Does anyone know how LED drivers affect harmonic currents in 3 phase systems ?? If so, links?


----------



## Cletis (Aug 20, 2010)

WHOA!!! 

http://www.youtube.com/watch?v=toc5pveyRCA


----------



## LegacyofTroy (Feb 14, 2011)

So , I watched video......what are the negative effects?


----------



## Cletis (Aug 20, 2010)

LegacyofTroy said:


> So , I watched video......what are the negative effects?


Burning up nuetral wires and not sleeping (more time to post on et for me)


----------



## LegacyofTroy (Feb 14, 2011)

Maybe, do you think neutrals could be that effected? Load seems minimal.


----------



## Cletis (Aug 20, 2010)

Thats what i'm not sure of yet.
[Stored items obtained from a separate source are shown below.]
/-! ## §3. Second moment: few bad entries in every row -/

open Classical in
/-- The double sum of a pair as «main row + oscillating part»:
`Σ_{χ,ψ∈X} χ(a⁻¹)ψ(b⁻¹)J(χ,ψ) = Σ_χ χ(a⁻¹)J(χ,1) + Σ_{ψ ∈ X∖{1}} (Σ_χ χ(a⁻¹)J(χ,ψ)) · ψ(b⁻¹)`. [folklore] -/
theorem sum_sum_jacobiSum_eq_main_add (X : Finset (MulChar (ZMod p) ℂ)) (hone : 1 ∈ X) (a b : (ZMod p)ˣ) :
    ∑ χ ∈ X, ∑ ψ ∈ X, χ ((a⁻¹ : (ZMod p)ˣ) : ZMod p) * ψ ((b⁻¹ : (ZMod p)ˣ) : ZMod p) * jacobiSum χ ψ =
      ∑ χ ∈ X, χ ((a⁻¹ : (ZMod p)ˣ) : ZMod p) * jacobiSum χ 1 +
        ∑ ψ ∈ X.erase 1, (∑ χ ∈ X, χ ((a⁻¹ : (ZMod p)ˣ) : ZMod p) * jacobiSum χ ψ) * ψ ((b : ZMod p)⁻¹) := by
  classical
  rw [Finset.sum_comm, ← Finset.add_sum_erase X _ hone]
  congr 1
  · refine Finset.sum_congr rfl fun χ _ ↦ ?_
    rw [MulChar.one_apply_coe]; ring
  · refine Finset.sum_congr rfl fun ψ _ ↦ ?_
    rw [Finset.sum_mul]
    refine Finset.sum_congr rfl fun χ _ ↦ ?_
    rw [Units.val_inv_eq_inv_val b]; ring

/-- **Second moment.** For `X` (the annihilator of `H`, `#X = n`, `n + 1 ≤ p`), a unit `a` and a finite set `B` of units `b` such that
no `h₁, h₂ ∈ H` have `a h₁ + b h₂ = 1`: `#B · (p − 1 − n)² ≤ (p − 1)(n − 1)(2 + (n − 2)√p)²`. [folklore] -/
theorem card_bad_mul_le (X : Finset (MulChar (ZMod p) ℂ)) (H : Subgroup (ZMod p)ˣ) (hone : 1 ∈ X)
    (hmul : ∀ χ ∈ X, ∀ ψ ∈ X, χ * ψ ∈ X) (hinv : ∀ χ ∈ X, χ⁻¹ ∈ X)
    (hsep : ∀ m : (ZMod p)ˣ, m ∉ H → ∃ χ ∈ X, χ (m : ZMod p) ≠ 1) (hn : X.card + 1 ≤ p)
    (a : (ZMod p)ˣ) (B : Finset (ZMod p)ˣ)
    (hB : ∀ b ∈ B, ∀ h₁ ∈ H, ∀ h₂ ∈ H, ((a * h₁ : (ZMod p)ˣ) : ZMod p) + ((b * h₂ : (ZMod p)ˣ) : ZMod p) ≠ 1) :
    (B.card : ℝ) * ((p : ℝ) - 1 - X.card) ^ 2 ≤
      ((p : ℝ) - 1) * (((X.card - 1 : ℕ) : ℝ) * (2 + ((X.card - 2 : ℕ) : ℝ) * Real.sqrt p) ^ 2) := by
  classical
  set E : ℂ := ∑ χ ∈ X, χ ((a⁻¹ : (ZMod p)ˣ) : ZMod p) * jacobiSum χ 1 with hE
  set A : MulChar (ZMod p) ℂ → ℂ := fun ψ ↦ ∑ χ ∈ X, χ ((a⁻¹ : (ZMod p)ˣ) : ZMod p) * jacobiSum χ ψ with hA
  set X' : Finset (MulChar (ZMod p) ℂ) := X.erase 1 with hX'
  set S : ZMod p → ℂ := fun c ↦ ∑ ψ ∈ X', A ψ * ψ c⁻¹ with hS
  have hcard' : X'.card = X.card - 1 := Finset.card_erase_of_mem hone
  -- for a bad `b`: `E + S b = 0`, so `‖S b‖ = ‖E‖`
  have hbad : ∀ b ∈ B, ‖S (b : ZMod p)‖ = ‖E‖ := by
    intro b hb
    have h0 := sum_sum_jacobiSum_eq_zero_of_forall_ne X H hmul hinv hsep a b (hB b hb)
    rw [sum_sum_jacobiSum_eq_main_add X hone a b] at h0
    have e : S (b : ZMod p) = -E := by
      simp only [hS, hA, hE]
      linear_combination h0
    rw [e, norm_neg]
  -- `#B ‖E‖² = Σ_{b∈B} ‖S b‖² ≤ Σ_{c ∈ 𝔽ₚ} ‖S c‖² = (p−1) Σ_{ψ∈X'} ‖A ψ‖²`
  have h1 : (B.card : ℝ) * ‖E‖ ^ 2 = ∑ b ∈ B, ‖S (b : ZMod p)‖ ^ 2 := by
    rw [Finset.sum_congr rfl fun b hb ↦ by rw [hbad b hb], Finset.sum_const, nsmul_eq_mul]
  have h2 : ∑ b ∈ B, ‖S (b : ZMod p)‖ ^ 2 ≤ ∑ c : ZMod p, ‖S c‖ ^ 2 := by
    rw [show ∑ b ∈ B, ‖S (b : ZMod p)‖ ^ 2 = ∑ c ∈ B.map ⟨Units.val, Units.val_injective⟩, ‖S c‖ ^ 2 by
      rw [Finset.sum_map]; rfl]
    exact Finset.sum_le_sum_of_subset_of_nonneg (Finset.subset_univ _) fun _ _ _ ↦ sq_nonneg _
  have h3 : ∑ c : ZMod p, ‖S c‖ ^ 2 = ((p : ℝ) - 1) * ∑ ψ ∈ X', ‖A ψ‖ ^ 2 :=
    sum_norm_sq_sum_mul_apply_inv X' A
  have h4 : ∑ ψ ∈ X', ‖A ψ‖ ^ 2 ≤ ((X.card - 1 : ℕ) : ℝ) * (2 + ((X.card - 2 : ℕ) : ℝ) * Real.sqrt p) ^ 2 := by
    have hle : ∀ ψ ∈ X', ‖A ψ‖ ^ 2 ≤ (2 + ((X.card - 2 : ℕ) : ℝ) * Real.sqrt p) ^ 2 := by
      intro ψ hψ
      have hψ1 : ψ ≠ 1 := Finset.ne_of_mem_erase hψ
      have hψX : ψ ∈ X := Finset.mem_of_mem_erase hψ
      exact pow_le_pow_left₀ (norm_nonneg _) (norm_rowSum_le X hone hinv a hψX hψ1) 2
    refine (Finset.sum_le_sum hle).trans ?_
    rw [Finset.sum_const, nsmul_eq_mul, hcard']
  have hp1 : (0 : ℝ) ≤ (p : ℝ) - 1 := by
    have : (1 : ℝ) ≤ p := by exact_mod_cast (Fact.out : p.Prime).one_lt.le
    linarith
  -- `(p − 1 − n)² ≤ ‖E‖²`
  have h5 : ((p : ℝ) - 1 - X.card) ^ 2 ≤ ‖E‖ ^ 2 := by
    have hnn : (0 : ℝ) ≤ (p : ℝ) - 1 - X.card := by
      have : ((X.card + 1 : ℕ) : ℝ) ≤ p := by exact_mod_cast hn
      push_cast at this; linarith
    exact pow_le_pow_left₀ hnn (le_norm_mainRow X hone a) 2
  calc (B.card : ℝ) * ((p : ℝ) - 1 - X.card) ^ 2 ≤ (B.card : ℝ) * ‖E‖ ^ 2 :=
        mul_le_mul_of_nonneg_left h5 (Nat.cast_nonneg _)
    _ = ∑ b ∈ B, ‖S (b : ZMod p)‖ ^ 2 := h1
    _ ≤ ∑ c : ZMod p, ‖S c‖ ^ 2 := h2
    _ = ((p : ℝ) - 1) * ∑ ψ ∈ X', ‖A ψ‖ ^ 2 := h3
    _ ≤ ((p : ℝ) - 1) * (((X.card - 1 : ℕ) : ℝ) * (2 + ((X.card - 2 : ℕ) : ℝ) * Real.sqrt p) ^ 2) :=
        mul_le_mul_of_nonneg_left h4 hp1

/-! ## §4. A good pivot exists when `3(n−1)(2+(n−2)√p)² < (p−1−n)²` -/

/-- **Good pivot.** Under `n + 1 ≤ p` and `3(n−1)(2 + (n−2)√p)² < (p − 1 − n)²` (`n = #X`): for all units `a, x` there is a unit `b`
such that each of the pairs `(a, ab)`, `(ab, ax)`, `(b, x)` is realised by some `h₁, h₂ ∈ H` (`s h₁ + c h₂ = 1`). [folklore] -/
theorem exists_good_pivot (X : Finset (MulChar (ZMod p) ℂ)) (H : Subgroup (ZMod p)ˣ) (hone : 1 ∈ X)
    (hmul : ∀ χ ∈ X, ∀ ψ ∈ X, χ * ψ ∈ X) (hinv : ∀ χ ∈ X, χ⁻¹ ∈ X)
    (hsep : ∀ m : (ZMod p)ˣ, m ∉ H → ∃ χ ∈ X, χ (m : ZMod p) ≠ 1) (hn : X.card + 1 ≤ p)
    (hineq : 3 * (((X.card - 1 : ℕ) : ℝ) * (2 + ((X.card - 2 : ℕ) : ℝ) * Real.sqrt p) ^ 2) < ((p : ℝ) - 1 - X.card) ^ 2)
    (a x : (ZMod p)ˣ) :
    ∃ b : (ZMod p)ˣ,
      (∃ h₁ ∈ H, ∃ h₂ ∈ H, ((a * h₁ : (ZMod p)ˣ) : ZMod p) + ((a * b * h₂ : (ZMod p)ˣ) : ZMod p) = 1) ∧
      (∃ h₁ ∈ H, ∃ h₂ ∈ H, ((a * b * h₁ : (ZMod p)ˣ) : ZMod p) + ((a * x * h₂ : (ZMod p)ˣ) : ZMod p) = 1) ∧
      (∃ h₁ ∈ H, ∃ h₂ ∈ H, ((b * h₁ : (ZMod p)ˣ) : ZMod p) + ((x * h₂ : (ZMod p)ˣ) : ZMod p) = 1) := by
  classical
  by_contra hcon
  -- the three spoiler sets
  set B₁ : Finset (ZMod p)ˣ := Finset.univ.filter fun b ↦
    ∀ h₁ ∈ H, ∀ h₂ ∈ H, ((a * h₁ : (ZMod p)ˣ) : ZMod p) + ((a * b * h₂ : (ZMod p)ˣ) : ZMod p) ≠ 1 with hB₁
  set B₂ : Finset (ZMod p)ˣ := Finset.univ.filter fun b ↦
    ∀ h₁ ∈ H, ∀ h₂ ∈ H, ((a * b * h₁ : (ZMod p)ˣ) : ZMod p) + ((a * x * h₂ : (ZMod p)ˣ) : ZMod p) ≠ 1 with hB₂
  set B₃ : Finset (ZMod p)ˣ := Finset.univ.filter fun b ↦
    ∀ h₁ ∈ H, ∀ h₂ ∈ H, ((b * h₁ : (ZMod p)ˣ) : ZMod p) + ((x * h₂ : (ZMod p)ˣ) : ZMod p) ≠ 1 with hB₃
  have hcover : (Finset.univ : Finset (ZMod p)ˣ) ⊆ B₁ ∪ B₂ ∪ B₃ := by
    intro b _
    rw [Finset.mem_union, Finset.mem_union]
    by_cases g1 : ∃ h₁ ∈ H, ∃ h₂ ∈ H, ((a * h₁ : (ZMod p)ˣ) : ZMod p) + ((a * b * h₂ : (ZMod p)ˣ) : ZMod p) = 1
    · by_cases g2 : ∃ h₁ ∈ H, ∃ h₂ ∈ H, ((a * b * h₁ : (ZMod p)ˣ) : ZMod p) + ((a * x * h₂ : (ZMod p)ˣ) : ZMod p) = 1
      · by_cases g3 : ∃ h₁ ∈ H, ∃ h₂ ∈ H, ((b * h₁ : (ZMod p)ˣ) : ZMod p) + ((x * h₂ : (ZMod p)ˣ) : ZMod p) = 1
        · exact absurd ⟨b, g1, g2, g3⟩ hcon
        · right
          refine Finset.mem_filter.mpr ⟨Finset.mem_univ _, ?_⟩
          push Not at g3
          exact g3
      · left; right
        refine Finset.mem_filter.mpr ⟨Finset.mem_univ _, ?_⟩
        push Not at g2
        exact g2
    · left; left
      refine Finset.mem_filter.mpr ⟨Finset.mem_univ _, ?_⟩
      push Not at g1
      exact g1
  set M : ℝ := ((p : ℝ) - 1) * (((X.card - 1 : ℕ) : ℝ) * (2 + ((X.card - 2 : ℕ) : ℝ) * Real.sqrt p) ^ 2) with hM
  set D : ℝ := ((p : ℝ) - 1 - X.card) ^ 2 with hD
  -- each spoiler set is a «bad row» after a translation
  have c1 : (B₁.card : ℝ) * D ≤ M := by
    have hinj : Function.Injective fun b : (ZMod p)ˣ ↦ a * b := mul_right_injective a
    rw [← Finset.card_image_of_injective B₁ hinj]
    refine card_bad_mul_le X H hone hmul hinv hsep hn a _ ?_
    intro c hc
    obtain ⟨b, hb, rfl⟩ := Finset.mem_image.mp hc
    exact (Finset.mem_filter.mp hb).2
  have c2 : (B₂.card : ℝ) * D ≤ M := by
    have hinj : Function.Injective fun b : (ZMod p)ˣ ↦ a * b := mul_right_injective a
    rw [← Finset.card_image_of_injective B₂ hinj]
    refine card_bad_mul_le X H hone hmul hinv hsep hn (a * x) _ ?_
    intro c hc h₁ hh₁ h₂ hh₂
    obtain ⟨b, hb, rfl⟩ := Finset.mem_image.mp hc
    have h := (Finset.mem_filter.mp hb).2 h₂ hh₂ h₁ hh₁
    rwa [add_comm] at h
  have c3 : (B₃.card : ℝ) * D ≤ M := by
    refine card_bad_mul_le X H hone hmul hinv hsep hn x _ ?_
    intro b hb h₁ hh₁ h₂ hh₂
    have h := (Finset.mem_filter.mp hb).2 h₂ hh₂ h₁ hh₁
    rwa [add_comm] at h
  -- count
  have hcard : ((p : ℝ) - 1) ≤ (B₁.card : ℝ) + B₂.card + B₃.card := by
    have h := (Finset.card_le_card hcover).trans
      ((Finset.card_union_le _ _).trans (Nat.add_le_add_right (Finset.card_union_le _ _) _))
    rw [Finset.card_univ, ← Nat.card_eq_fintype_card] at h
    have hu : Nat.card (ZMod p)ˣ = p - 1 := by rw [Nat.card_eq_fintype_card, ZMod.card_units]
    rw [hu] at h
    have h' : ((p - 1 : ℕ) : ℝ) ≤ ((B₁.card + B₂.card + B₃.card : ℕ) : ℝ) := by exact_mod_cast h
    rw [Nat.cast_sub (Fact.out : p.Prime).one_lt.le] at h'
    push_cast at h'
    exact h'
  have hDnn : 0 ≤ D := sq_nonneg _
  have hsum : ((p : ℝ) - 1) * D ≤ 3 * M := by
    calc ((p : ℝ) - 1) * D ≤ ((B₁.card : ℝ) + B₂.card + B₃.card) * D := mul_le_mul_of_nonneg_right hcard hDnn
      _ = (B₁.card : ℝ) * D + (B₂.card : ℝ) * D + (B₃.card : ℝ) * D := by ring
      _ ≤ M + M + M := add_le_add (add_le_add c1 c2) c3
      _ = 3 * M := by ring
  -- contradiction with the hypothesis: `3 M = (p−1) · 3(n−1)(…)² < (p−1) D`
  have hp1 : (0 : ℝ) < (p : ℝ) - 1 := by
    have : (2 : ℝ) ≤ p := by exact_mod_cast (Fact.out : p.Prime).two_le
    linarith
  have : 3 * M < ((p : ℝ) - 1) * D := by
    rw [hM, hD]
    have := mul_lt_mul_of_pos_left hineq hp1
    linarith
  linarith

end Summit.BirchSwinnertonDyer.BirchSwinnertonDyer.Theorems.SignedMuAtTwo.CharacterSums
Say you had all Metal Halides and went LED your going to lower your total load around 75%. So, if you had a bunch of branch cir. at 15 amps all day your going to drop that to around 3.5 amps per instead. Are harmonics bad when your already nearing max of the circuit or are harmonics bad even at low loads ??? That's the question


----------



## LegacyofTroy (Feb 14, 2011)

Less is more?


----------



## 10492 (Jan 4, 2010)

You have no idea what harmonics are, and how they effect anything.

Call a real electrician if you feel you have a problem.


----------



## LegacyofTroy (Feb 14, 2011)

I'm pretty good with harmonicas........


----------



## mbednarik (Oct 10, 2011)

I would not think it would be any different than replacing with a fluorescent product.


----------



## bennysecond (Jan 18, 2013)

Here is a little bit:

http://www.eagle.org/eagleExternalP...armonicsinElecPowerSystems/Pub150_ElHarmonics :thumbsup:


----------



## Lighting Retro (Aug 1, 2009)

The man has an accent, so he must be smart


----------



## Electric_Light (Apr 6, 2010)

Cletis said:


> Does anyone know how LED drivers affect harmonic currents in 3 phase systems ?? If so, links?


Like any other bulk-storage bridge front end power supplies. Fluorescent ballasts and many newer desktop computer power supplies is built with active PFC which also serves as a regulator. (maintains perfectly constant wattage over varying line voltage unlike older ballasts)

A few percent relative to the total kVA demand won't make a squat of difference as the case with fluorescent ballasts. 

Ballasts used in commercial buildings are rated to give > 0.90 PF. They usually represent a significant portion of loads on a wye system. So, ideas that apply to fluorescent ballasts is applicable to LED power supplies.

You'll need 2kVA transformer capacity per kW unless you get a k-13 to k-20 rated one.

100kW at 0.7 PF is 143kVA.
200kVA tranny at 30% derate is 140kVA.

If you use all active PFC power supplies, you can get away with a 125kVA one.


----------